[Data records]
--------------------------------
/-- **Generic constants.** Finitely many non-zero `K`-linear functionals on `K^S` have a common
non-zero at a point of `ℂ^S ⊆ K^S` (`K ⊇ ℂ` a field). -/
theorem exists_complex_point_forall_ne_zero [Algebra ℂ K] {Q : Type*} [Fintype Q]
    (ψ : Q → ((S → K) →ₗ[K] K)) (hψ : ∀ q, ψ q ≠ 0) :
    ∃ w : S → ℂ, ∀ q, ψ q (fun x => algebraMap ℂ K (w x)) ≠ 0 := by
  classical
  haveI : CharZero K := charZero_of_injective_algebraMap (algebraMap ℂ K).injective
  choose xq hxq using fun q => exists_single_ne_zero_of_ne_zero (ψ q) (hψ q)
  -- standard vectors of `ℂ^S`
  let E : Q → S → ℂ := fun q y => if xq q = y then 1 else 0
  have hE : ∀ q, (fun y => algebraMap ℂ K (E q y)) = fun y => if xq q = y then 1 else 0 := by
    intro q; funext y; by_cases h : xq q = y <;> simp [E, h]
  let e : Q → ℕ := fun q => (Fintype.equivFin Q q : ℕ)
  have he : Function.Injective e := fun i i' h => (Fintype.equivFin Q).injective (Fin.ext h)
  -- `P q₀ (s) = ψ q₀ (∑_q s ^ (e q) • E q)` is a non-zero polynomial in `s`
  let P : Q → Polynomial K := fun q₀ => ∑ q, Polynomial.C (ψ q₀ fun y => algebraMap ℂ K (E q y)) *
    Polynomial.X ^ e q
  have hP_coeff : ∀ q₀, (P q₀).coeff (e q₀) = ψ q₀ (fun y => algebraMap ℂ K (E q₀ y)) := by
    intro q₀
    simp only [P, Polynomial.finsetSum_coeff, Polynomial.coeff_C_mul, Polynomial.coeff_X_pow]
    rw [Finset.sum_eq_single q₀ (fun q _ hq => by rw [if_neg (fun h => hq (he h.symm)), mul_zero])
      (fun h => absurd (Finset.mem_univ q₀) h), if_pos rfl, mul_one]
  have hP_ne : ∀ q₀, P q₀ ≠ 0 := fun q₀ hP0 => by
    have := hP_coeff q₀
    rw [hP0, Polynomial.coeff_zero, hE] at this
    exact hxq q₀ this.symm
  have hP_eval : ∀ q₀ (s : ℂ), (P q₀).eval (algebraMap ℂ K s) =
      ψ q₀ (fun y => algebraMap ℂ K (∑ q, s ^ e q * E q y)) := by
    intro q₀ s
    have hfun : (fun y => algebraMap ℂ K (∑ q, s ^ e q * E q y)) =
        ∑ q, (algebraMap ℂ K s) ^ e q • fun y => algebraMap ℂ K (E q y) := by
      funext y
      simp only [map_sum, map_mul, map_pow, Finset.sum_apply, Pi.smul_apply, smul_eq_mul]
    rw [hfun, map_sum]
    simp only [P, Polynomial.eval_finsetSum, Polynomial.eval_mul, Polynomial.eval_C,
      Polynomial.eval_pow, Polynomial.eval_X, map_smul, smul_eq_mul]
    exact Finset.sum_congr rfl fun q _ => mul_comm _ _
  let bad : Finset K := Finset.univ.biUnion fun q₀ => (P q₀).roots.toFinset
  obtain ⟨k, hk⟩ := Infinite.exists_notMem_finset
    (bad.preimage (Nat.cast : ℕ → K) Nat.cast_injective.injOn)
  refine ⟨fun y => ∑ q, (k : ℂ) ^ e q * E q y, fun q₀ h0 => hk (Finset.mem_preimage.mpr ?_)⟩
  have hroot : ((k : ℕ) : K) ∈ (P q₀).roots.toFinset := by
    rw [Multiset.mem_toFinset, Polynomial.mem_roots (hP_ne q₀), Polynomial.IsRoot.def,
      show ((k : ℕ) : K) = algebraMap ℂ K (k : ℂ) by simp, hP_eval, h0]
  exact Finset.mem_biUnion.mpr ⟨q₀, Finset.mem_univ _, hroot⟩

end Avoid

end Summit.MatrixMultiplication.MatrixMultiplication.Theorems.GraphEquations

end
--------------------------------
Work to complete:
Including any blank lines, repeat the data exactly.

Answer space:
/-- **Generic constants.** Finitely many non-zero `K`-linear functionals on `K^S` have a common
non-zero at a point of `ℂ^S ⊆ K^S` (`K ⊇ ℂ` a field). -/
theorem exists_complex_point_forall_ne_zero [Algebra ℂ K] {Q : Type*} [Fintype Q]
    (ψ : Q → ((S → K) →ₗ[K] K)) (hψ : ∀ q, ψ q ≠ 0) :
    ∃ w : S → ℂ, ∀ q, ψ q (fun x => algebraMap ℂ K (w x)) ≠ 0 := by
  classical
  haveI : CharZero K := charZero_of_injective_algebraMap (algebraMap ℂ K).injective
  choose xq hxq using fun q => exists_single_ne_zero_of_ne_zero (ψ q) (hψ q)
  -- standard vectors of `ℂ^S`
  let E : Q → S → ℂ := fun q y => if xq q = y then 1 else 0
  have hE : ∀ q, (fun y => algebraMap ℂ K (E q y)) = fun y => if xq q = y then 1 else 0 := by
    intro q; funext y; by_cases h : xq q = y <;> simp [E, h]
  let e : Q → ℕ := fun q => (Fintype.equivFin Q q : ℕ)
  have he : Function.Injective e := fun i i' h => (Fintype.equivFin Q).injective (Fin.ext h)
  -- `P q₀ (s) = ψ q₀ (∑_q s ^ (e q) • E q)` is a non-zero polynomial in `s`
  let P : Q → Polynomial K := fun q₀ => ∑ q, Polynomial.C (ψ q₀ fun y => algebraMap ℂ K (E q y)) *
    Polynomial.X ^ e q
  have hP_coeff : ∀ q₀, (P q₀).coeff (e q₀) = ψ q₀ (fun y => algebraMap ℂ K (E q₀ y)) := by
    intro q₀
    simp only [P, Polynomial.finsetSum_coeff, Polynomial.coeff_C_mul, Polynomial.coeff_X_pow]
    rw [Finset.sum_eq_single q₀ (fun q _ hq => by rw [if_neg (fun h => hq (he h.symm)), mul_zero])
      (fun h => absurd (Finset.mem_univ q₀) h), if_pos rfl, mul_one]
  have hP_ne : ∀ q₀, P q₀ ≠ 0 := fun q₀ hP0 => by
    have := hP_coeff q₀
    rw [hP0, Polynomial.coeff_zero, hE] at this
    exact hxq q₀ this.symm
  have hP_eval : ∀ q₀ (s : ℂ), (P q₀).eval (algebraMap ℂ K s) =
      ψ q₀ (fun y => algebraMap ℂ K (∑ q, s ^ e q * E q y)) := by
    intro q₀ s
    have hfun : (fun y => algebraMap ℂ K (∑ q, s ^ e q * E q y)) =
        ∑ q, (algebraMap ℂ K s) ^ e q • fun y => algebraMap ℂ K (E q y) := by
      funext y
      simp only [map_sum, map_mul, map_pow, Finset.sum_apply, Pi.smul_apply, smul_eq_mul]
    rw [hfun, map_sum]
    simp only [P, Polynomial.eval_finsetSum, Polynomial.eval_mul, Polynomial.eval_C,
      Polynomial.eval_pow, Polynomial.eval_X, map_smul, smul_eq_mul]
    exact Finset.sum_congr rfl fun q _ => mul_comm _ _
  let bad : Finset K := Finset.univ.biUnion fun q₀ => (P q₀).roots.toFinset
  obtain ⟨k, hk⟩ := Infinite.exists_notMem_finset
    (bad.preimage (Nat.cast : ℕ → K) Nat.cast_injective.injOn)
  refine ⟨fun y => ∑ q, (k : ℂ) ^ e q * E q y, fun q₀ h0 => hk (Finset.mem_preimage.mpr ?_)⟩
  have hroot : ((k : ℕ) : K) ∈ (P q₀).roots.toFinset := by
    rw [Multiset.mem_toFinset, Polynomial.mem_roots (hP_ne q₀), Polynomial.IsRoot.def,
      show ((k : ℕ) : K) = algebraMap ℂ K (k : ℂ) by simp, hP_eval, h0]
  exact Finset.mem_biUnion.mpr ⟨q₀, Finset.mem_univ _, hroot⟩

end Avoid

end Summit.MatrixMultiplication.MatrixMultiplication.Theorems.GraphEquations

end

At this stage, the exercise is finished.